= Exercise goal =
Copying exactly, give the lines in the material below from the one with "(fun W hW w hw =>" to the one with "end Generic", ends included, and nothing besides.

= Information provided =
▶
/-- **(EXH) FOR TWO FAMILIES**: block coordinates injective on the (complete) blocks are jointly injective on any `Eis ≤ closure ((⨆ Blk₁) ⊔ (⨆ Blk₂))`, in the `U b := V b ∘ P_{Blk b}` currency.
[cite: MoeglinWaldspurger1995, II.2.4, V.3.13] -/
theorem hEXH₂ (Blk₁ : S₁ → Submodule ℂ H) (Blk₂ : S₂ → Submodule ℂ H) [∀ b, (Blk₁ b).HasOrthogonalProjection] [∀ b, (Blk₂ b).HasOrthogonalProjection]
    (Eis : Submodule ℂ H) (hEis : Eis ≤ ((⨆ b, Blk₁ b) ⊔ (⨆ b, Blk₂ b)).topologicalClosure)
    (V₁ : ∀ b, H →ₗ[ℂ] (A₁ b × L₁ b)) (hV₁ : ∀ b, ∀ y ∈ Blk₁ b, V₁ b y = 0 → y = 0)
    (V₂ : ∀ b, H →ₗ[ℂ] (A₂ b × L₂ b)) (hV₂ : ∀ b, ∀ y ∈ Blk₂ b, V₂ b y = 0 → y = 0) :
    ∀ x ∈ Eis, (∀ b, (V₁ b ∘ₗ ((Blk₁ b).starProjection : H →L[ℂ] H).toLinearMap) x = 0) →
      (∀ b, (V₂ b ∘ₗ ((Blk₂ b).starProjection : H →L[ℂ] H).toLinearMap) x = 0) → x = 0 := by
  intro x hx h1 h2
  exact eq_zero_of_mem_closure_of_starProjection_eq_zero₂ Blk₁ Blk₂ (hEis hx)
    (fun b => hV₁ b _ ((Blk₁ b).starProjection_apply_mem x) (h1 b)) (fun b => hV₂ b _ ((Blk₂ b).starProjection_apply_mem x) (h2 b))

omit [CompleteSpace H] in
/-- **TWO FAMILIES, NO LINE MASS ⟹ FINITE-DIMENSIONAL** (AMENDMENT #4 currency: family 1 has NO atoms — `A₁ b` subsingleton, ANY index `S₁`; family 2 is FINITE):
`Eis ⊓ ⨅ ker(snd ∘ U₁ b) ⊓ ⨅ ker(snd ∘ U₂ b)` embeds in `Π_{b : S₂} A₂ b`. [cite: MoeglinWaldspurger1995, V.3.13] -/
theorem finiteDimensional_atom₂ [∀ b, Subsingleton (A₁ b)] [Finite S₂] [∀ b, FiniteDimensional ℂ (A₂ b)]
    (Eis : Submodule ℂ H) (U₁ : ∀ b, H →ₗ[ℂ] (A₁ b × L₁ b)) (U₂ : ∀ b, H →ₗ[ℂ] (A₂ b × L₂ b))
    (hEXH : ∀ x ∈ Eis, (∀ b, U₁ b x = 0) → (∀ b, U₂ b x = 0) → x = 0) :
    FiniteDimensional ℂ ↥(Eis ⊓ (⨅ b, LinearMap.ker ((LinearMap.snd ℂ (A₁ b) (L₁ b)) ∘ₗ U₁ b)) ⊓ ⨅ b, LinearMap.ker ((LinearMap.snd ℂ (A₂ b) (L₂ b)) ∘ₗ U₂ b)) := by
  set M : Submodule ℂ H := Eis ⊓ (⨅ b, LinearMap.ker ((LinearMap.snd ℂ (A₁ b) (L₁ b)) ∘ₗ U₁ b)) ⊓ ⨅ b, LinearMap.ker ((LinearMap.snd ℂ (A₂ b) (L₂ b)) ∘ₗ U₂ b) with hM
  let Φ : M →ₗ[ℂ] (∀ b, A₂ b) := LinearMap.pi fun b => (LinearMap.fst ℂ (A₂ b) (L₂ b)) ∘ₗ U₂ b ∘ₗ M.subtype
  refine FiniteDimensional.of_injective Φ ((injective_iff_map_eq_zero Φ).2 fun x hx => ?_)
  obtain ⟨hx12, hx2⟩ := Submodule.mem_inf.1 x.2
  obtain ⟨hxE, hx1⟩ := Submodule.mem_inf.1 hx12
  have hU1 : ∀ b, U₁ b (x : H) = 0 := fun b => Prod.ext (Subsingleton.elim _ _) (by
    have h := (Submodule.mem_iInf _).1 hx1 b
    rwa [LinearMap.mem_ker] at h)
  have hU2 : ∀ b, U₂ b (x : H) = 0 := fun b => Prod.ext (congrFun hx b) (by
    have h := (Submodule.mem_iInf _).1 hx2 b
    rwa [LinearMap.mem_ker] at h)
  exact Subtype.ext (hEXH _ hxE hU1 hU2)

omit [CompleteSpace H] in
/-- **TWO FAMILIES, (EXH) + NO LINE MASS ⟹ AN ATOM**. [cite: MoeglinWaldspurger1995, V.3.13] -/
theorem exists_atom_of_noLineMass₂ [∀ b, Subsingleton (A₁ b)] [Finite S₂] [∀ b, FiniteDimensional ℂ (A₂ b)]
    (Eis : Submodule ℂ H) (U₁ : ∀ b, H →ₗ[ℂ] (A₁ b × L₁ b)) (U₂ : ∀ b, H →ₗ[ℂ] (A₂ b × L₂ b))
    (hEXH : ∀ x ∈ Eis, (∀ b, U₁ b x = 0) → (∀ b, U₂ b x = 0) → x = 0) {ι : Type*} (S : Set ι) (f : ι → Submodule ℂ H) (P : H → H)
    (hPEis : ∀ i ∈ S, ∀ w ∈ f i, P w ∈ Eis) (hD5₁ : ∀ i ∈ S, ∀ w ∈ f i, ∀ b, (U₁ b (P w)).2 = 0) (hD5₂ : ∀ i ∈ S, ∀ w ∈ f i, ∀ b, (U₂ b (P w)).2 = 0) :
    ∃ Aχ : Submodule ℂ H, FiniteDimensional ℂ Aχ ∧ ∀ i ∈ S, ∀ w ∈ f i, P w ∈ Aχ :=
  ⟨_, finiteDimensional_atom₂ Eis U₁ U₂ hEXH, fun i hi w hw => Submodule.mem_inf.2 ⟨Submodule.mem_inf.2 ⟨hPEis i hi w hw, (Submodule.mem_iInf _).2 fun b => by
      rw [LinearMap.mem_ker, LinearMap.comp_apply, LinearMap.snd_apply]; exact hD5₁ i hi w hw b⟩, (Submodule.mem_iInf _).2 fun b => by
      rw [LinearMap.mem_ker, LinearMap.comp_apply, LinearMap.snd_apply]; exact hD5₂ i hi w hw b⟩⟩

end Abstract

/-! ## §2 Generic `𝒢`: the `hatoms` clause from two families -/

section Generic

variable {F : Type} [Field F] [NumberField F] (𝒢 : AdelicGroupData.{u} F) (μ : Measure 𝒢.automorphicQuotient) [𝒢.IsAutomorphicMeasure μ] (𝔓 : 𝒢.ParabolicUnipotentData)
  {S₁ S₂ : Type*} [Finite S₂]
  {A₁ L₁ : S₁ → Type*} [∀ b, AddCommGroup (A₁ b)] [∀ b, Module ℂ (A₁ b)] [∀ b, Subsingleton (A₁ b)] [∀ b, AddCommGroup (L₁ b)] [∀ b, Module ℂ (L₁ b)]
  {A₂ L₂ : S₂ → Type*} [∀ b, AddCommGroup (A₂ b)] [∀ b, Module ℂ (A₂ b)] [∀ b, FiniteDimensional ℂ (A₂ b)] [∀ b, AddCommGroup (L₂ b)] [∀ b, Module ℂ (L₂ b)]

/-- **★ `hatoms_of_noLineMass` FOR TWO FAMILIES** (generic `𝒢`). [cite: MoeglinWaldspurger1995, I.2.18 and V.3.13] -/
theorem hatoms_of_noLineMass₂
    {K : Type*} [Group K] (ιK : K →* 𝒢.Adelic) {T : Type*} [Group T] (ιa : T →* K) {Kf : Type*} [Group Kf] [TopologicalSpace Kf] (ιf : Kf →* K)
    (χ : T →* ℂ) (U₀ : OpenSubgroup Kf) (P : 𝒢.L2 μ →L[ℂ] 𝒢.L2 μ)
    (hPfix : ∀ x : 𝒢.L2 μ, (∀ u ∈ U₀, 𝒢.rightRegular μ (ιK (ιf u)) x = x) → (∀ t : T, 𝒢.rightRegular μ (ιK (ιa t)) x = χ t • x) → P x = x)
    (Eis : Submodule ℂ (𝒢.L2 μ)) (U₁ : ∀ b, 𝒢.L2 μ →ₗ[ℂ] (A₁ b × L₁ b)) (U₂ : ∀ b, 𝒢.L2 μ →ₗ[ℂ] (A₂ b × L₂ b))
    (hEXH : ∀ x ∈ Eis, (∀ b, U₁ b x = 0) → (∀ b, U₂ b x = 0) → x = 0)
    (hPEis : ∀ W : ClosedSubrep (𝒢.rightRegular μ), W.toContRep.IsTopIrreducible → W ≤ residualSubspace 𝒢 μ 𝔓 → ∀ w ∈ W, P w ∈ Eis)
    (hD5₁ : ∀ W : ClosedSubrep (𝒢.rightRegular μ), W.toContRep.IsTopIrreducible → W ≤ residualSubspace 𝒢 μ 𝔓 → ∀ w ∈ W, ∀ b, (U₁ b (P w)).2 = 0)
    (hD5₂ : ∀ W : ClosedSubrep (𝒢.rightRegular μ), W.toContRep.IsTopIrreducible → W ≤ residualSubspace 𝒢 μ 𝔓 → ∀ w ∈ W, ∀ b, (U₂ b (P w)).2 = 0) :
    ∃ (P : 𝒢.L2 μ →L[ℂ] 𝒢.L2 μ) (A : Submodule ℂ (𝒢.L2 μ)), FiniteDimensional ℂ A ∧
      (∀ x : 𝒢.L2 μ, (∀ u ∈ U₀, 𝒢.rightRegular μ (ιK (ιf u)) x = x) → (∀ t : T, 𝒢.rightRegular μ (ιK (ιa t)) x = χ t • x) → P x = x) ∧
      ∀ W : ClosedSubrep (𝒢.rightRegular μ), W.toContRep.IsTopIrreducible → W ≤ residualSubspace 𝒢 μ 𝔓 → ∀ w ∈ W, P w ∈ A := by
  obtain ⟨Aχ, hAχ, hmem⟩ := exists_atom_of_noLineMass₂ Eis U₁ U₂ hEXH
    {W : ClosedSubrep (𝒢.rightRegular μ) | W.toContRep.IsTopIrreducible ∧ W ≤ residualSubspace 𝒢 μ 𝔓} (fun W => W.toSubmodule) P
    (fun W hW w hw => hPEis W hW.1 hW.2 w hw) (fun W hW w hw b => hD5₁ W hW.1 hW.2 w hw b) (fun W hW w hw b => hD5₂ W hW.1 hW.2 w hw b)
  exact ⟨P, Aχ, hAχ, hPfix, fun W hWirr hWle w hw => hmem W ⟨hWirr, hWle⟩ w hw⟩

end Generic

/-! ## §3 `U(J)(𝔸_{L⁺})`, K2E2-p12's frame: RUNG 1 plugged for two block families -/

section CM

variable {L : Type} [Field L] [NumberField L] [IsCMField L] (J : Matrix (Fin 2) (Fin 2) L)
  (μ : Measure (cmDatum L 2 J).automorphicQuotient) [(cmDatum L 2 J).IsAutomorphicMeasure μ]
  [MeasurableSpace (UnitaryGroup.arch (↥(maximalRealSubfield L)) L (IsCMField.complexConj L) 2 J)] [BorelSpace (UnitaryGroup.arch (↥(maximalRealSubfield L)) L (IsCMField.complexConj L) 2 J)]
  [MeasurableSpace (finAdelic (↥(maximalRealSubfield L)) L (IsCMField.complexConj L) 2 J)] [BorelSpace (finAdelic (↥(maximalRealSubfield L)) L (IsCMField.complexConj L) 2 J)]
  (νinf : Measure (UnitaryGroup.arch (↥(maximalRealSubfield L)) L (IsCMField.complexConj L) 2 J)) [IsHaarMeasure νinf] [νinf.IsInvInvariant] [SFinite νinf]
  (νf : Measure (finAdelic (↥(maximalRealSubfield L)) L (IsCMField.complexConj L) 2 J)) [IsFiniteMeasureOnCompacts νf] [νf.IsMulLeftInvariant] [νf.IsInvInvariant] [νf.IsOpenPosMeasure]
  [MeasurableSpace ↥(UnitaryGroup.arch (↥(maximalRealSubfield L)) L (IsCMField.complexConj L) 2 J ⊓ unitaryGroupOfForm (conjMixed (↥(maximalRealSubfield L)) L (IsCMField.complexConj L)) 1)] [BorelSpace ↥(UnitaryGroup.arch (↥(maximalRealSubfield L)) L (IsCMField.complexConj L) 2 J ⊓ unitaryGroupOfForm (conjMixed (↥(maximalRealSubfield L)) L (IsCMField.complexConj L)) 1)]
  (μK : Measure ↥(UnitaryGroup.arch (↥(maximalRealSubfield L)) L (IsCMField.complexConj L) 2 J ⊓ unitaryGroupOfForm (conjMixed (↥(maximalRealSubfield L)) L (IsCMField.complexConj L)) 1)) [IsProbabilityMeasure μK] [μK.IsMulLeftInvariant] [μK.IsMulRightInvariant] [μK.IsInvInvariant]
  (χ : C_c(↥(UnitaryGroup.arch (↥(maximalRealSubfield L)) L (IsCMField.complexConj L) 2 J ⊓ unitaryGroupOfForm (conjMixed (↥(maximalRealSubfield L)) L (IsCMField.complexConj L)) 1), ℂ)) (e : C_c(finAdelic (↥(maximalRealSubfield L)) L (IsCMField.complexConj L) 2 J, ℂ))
◀
= Final answer =
    (fun W hW w hw => hPEis W hW.1 hW.2 w hw) (fun W hW w hw b => hD5₁ W hW.1 hW.2 w hw b) (fun W hW w hw b => hD5₂ W hW.1 hW.2 w hw b)
  exact ⟨P, Aχ, hAχ, hPfix, fun W hWirr hWle w hw => hmem W ⟨hWirr, hWle⟩ w hw⟩

end Generic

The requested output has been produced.